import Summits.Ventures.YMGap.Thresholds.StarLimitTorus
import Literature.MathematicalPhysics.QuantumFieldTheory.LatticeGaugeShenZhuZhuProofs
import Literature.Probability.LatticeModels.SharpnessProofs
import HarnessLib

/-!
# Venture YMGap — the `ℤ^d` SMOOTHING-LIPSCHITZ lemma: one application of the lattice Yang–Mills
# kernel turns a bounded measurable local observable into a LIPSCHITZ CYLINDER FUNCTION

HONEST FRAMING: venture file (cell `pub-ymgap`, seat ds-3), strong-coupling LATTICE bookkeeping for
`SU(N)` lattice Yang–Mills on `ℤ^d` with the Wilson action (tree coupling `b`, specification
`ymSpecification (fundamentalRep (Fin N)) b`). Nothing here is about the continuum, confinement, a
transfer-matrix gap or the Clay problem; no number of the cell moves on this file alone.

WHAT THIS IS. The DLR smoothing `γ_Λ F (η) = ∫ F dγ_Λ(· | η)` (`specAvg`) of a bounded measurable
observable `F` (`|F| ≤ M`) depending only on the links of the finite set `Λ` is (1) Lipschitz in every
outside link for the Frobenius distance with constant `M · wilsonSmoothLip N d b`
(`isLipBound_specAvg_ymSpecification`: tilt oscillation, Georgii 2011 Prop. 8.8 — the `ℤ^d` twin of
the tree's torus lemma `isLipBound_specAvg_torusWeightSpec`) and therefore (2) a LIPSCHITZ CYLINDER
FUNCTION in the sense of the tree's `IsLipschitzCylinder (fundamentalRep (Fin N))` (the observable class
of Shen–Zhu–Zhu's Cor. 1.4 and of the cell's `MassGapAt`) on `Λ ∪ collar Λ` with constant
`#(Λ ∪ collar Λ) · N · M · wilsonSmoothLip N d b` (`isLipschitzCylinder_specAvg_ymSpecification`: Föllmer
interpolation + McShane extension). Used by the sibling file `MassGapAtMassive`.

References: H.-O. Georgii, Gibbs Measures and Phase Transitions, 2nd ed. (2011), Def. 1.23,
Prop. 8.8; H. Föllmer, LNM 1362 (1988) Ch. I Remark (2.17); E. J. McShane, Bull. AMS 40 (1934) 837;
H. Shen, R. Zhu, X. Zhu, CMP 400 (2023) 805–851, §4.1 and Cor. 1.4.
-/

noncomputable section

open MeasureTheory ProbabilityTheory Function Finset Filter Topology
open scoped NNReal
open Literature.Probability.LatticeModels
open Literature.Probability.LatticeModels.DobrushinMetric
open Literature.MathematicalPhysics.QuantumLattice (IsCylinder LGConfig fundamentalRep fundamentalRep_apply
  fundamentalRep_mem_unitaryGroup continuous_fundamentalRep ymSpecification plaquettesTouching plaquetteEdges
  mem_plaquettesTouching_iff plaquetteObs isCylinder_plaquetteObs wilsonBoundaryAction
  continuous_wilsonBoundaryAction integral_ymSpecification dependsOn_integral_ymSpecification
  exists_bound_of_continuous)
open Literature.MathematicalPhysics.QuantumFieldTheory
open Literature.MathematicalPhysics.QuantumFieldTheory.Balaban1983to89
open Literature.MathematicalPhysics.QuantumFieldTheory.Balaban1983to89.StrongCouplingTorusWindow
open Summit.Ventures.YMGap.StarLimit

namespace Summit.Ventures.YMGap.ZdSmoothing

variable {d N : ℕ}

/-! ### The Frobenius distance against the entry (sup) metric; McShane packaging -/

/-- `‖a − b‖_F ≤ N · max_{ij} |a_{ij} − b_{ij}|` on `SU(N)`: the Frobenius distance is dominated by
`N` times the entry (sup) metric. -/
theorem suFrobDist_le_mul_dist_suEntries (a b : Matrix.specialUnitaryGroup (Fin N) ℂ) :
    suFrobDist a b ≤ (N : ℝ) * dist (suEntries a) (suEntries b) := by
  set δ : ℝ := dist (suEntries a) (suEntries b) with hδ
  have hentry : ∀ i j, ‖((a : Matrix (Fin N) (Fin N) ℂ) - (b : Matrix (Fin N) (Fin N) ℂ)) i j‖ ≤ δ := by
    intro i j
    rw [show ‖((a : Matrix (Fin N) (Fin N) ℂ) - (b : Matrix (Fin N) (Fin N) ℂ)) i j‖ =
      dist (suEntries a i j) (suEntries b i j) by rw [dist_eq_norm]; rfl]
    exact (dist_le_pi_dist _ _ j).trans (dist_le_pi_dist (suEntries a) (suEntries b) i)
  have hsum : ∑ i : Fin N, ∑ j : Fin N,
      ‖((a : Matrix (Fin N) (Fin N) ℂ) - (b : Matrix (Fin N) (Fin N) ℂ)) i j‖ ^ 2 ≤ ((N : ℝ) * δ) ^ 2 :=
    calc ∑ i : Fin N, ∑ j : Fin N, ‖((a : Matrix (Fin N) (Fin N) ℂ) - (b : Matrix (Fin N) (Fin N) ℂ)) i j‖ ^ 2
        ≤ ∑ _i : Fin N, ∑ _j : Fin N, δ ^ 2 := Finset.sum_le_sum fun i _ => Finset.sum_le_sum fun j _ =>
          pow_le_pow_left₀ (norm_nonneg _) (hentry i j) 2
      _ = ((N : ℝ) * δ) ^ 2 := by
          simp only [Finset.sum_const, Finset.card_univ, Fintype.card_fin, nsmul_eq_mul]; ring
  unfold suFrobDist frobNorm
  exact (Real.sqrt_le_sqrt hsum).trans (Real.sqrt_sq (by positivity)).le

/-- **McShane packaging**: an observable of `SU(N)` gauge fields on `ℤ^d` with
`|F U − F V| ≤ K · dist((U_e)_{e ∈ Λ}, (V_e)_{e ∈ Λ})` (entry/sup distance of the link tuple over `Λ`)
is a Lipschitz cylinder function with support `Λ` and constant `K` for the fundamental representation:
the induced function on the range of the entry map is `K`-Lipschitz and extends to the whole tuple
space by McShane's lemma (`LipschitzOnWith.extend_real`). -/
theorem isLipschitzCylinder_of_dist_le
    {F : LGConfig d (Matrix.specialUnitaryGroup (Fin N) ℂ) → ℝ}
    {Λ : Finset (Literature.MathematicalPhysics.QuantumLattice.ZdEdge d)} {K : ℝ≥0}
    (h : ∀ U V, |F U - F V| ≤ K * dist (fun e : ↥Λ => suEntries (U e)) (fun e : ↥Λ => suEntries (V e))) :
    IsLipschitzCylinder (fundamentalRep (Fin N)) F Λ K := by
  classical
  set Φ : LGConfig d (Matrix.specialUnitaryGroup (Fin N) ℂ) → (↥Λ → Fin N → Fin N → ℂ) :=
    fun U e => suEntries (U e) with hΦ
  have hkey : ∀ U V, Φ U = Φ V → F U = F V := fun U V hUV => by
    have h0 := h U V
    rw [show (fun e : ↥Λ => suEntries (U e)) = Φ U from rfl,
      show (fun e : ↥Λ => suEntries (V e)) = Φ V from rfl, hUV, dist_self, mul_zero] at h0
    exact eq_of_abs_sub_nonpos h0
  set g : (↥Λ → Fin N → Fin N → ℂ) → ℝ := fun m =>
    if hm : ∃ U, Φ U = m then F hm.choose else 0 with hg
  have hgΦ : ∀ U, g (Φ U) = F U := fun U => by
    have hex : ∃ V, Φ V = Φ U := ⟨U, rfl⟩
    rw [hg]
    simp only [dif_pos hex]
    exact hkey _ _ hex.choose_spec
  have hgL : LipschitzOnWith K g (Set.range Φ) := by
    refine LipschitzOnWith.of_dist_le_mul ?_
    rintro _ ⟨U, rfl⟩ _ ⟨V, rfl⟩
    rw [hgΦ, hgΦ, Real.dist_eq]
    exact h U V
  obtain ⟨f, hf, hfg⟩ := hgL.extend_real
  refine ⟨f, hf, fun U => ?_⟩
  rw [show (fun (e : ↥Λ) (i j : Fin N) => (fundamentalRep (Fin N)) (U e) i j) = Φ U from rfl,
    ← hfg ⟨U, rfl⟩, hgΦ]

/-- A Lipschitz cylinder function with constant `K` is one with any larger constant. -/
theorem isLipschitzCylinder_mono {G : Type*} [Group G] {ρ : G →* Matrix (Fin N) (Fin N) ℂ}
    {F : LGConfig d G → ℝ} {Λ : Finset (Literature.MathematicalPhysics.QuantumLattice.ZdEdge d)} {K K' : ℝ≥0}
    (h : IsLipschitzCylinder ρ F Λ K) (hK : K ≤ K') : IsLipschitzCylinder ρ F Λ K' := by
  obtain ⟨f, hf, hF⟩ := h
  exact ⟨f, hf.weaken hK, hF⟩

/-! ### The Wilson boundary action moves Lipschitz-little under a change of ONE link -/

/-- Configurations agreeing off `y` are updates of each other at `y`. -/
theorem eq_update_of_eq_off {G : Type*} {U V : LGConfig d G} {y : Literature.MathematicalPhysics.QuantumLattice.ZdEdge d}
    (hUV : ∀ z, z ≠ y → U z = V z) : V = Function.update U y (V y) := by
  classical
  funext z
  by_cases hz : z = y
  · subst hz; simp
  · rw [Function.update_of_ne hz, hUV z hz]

- **Brief**:
Wherever the string "have" appears in the records, copy the whole line.

- **Written response**:
  have hentry : ∀ i j, ‖((a : Matrix (Fin N) (Fin N) ℂ) - (b : Matrix (Fin N) (Fin N) ℂ)) i j‖ ≤ δ := by
  have hsum : ∑ i : Fin N, ∑ j : Fin N,
  have hkey : ∀ U V, Φ U = Φ V → F U = F V := fun U V hUV => by
    have h0 := h U V
  have hgΦ : ∀ U, g (Φ U) = F U := fun U => by
    have hex : ∃ V, Φ V = Φ U := ⟨U, rfl⟩
  have hgL : LipschitzOnWith K g (Set.range Φ) := by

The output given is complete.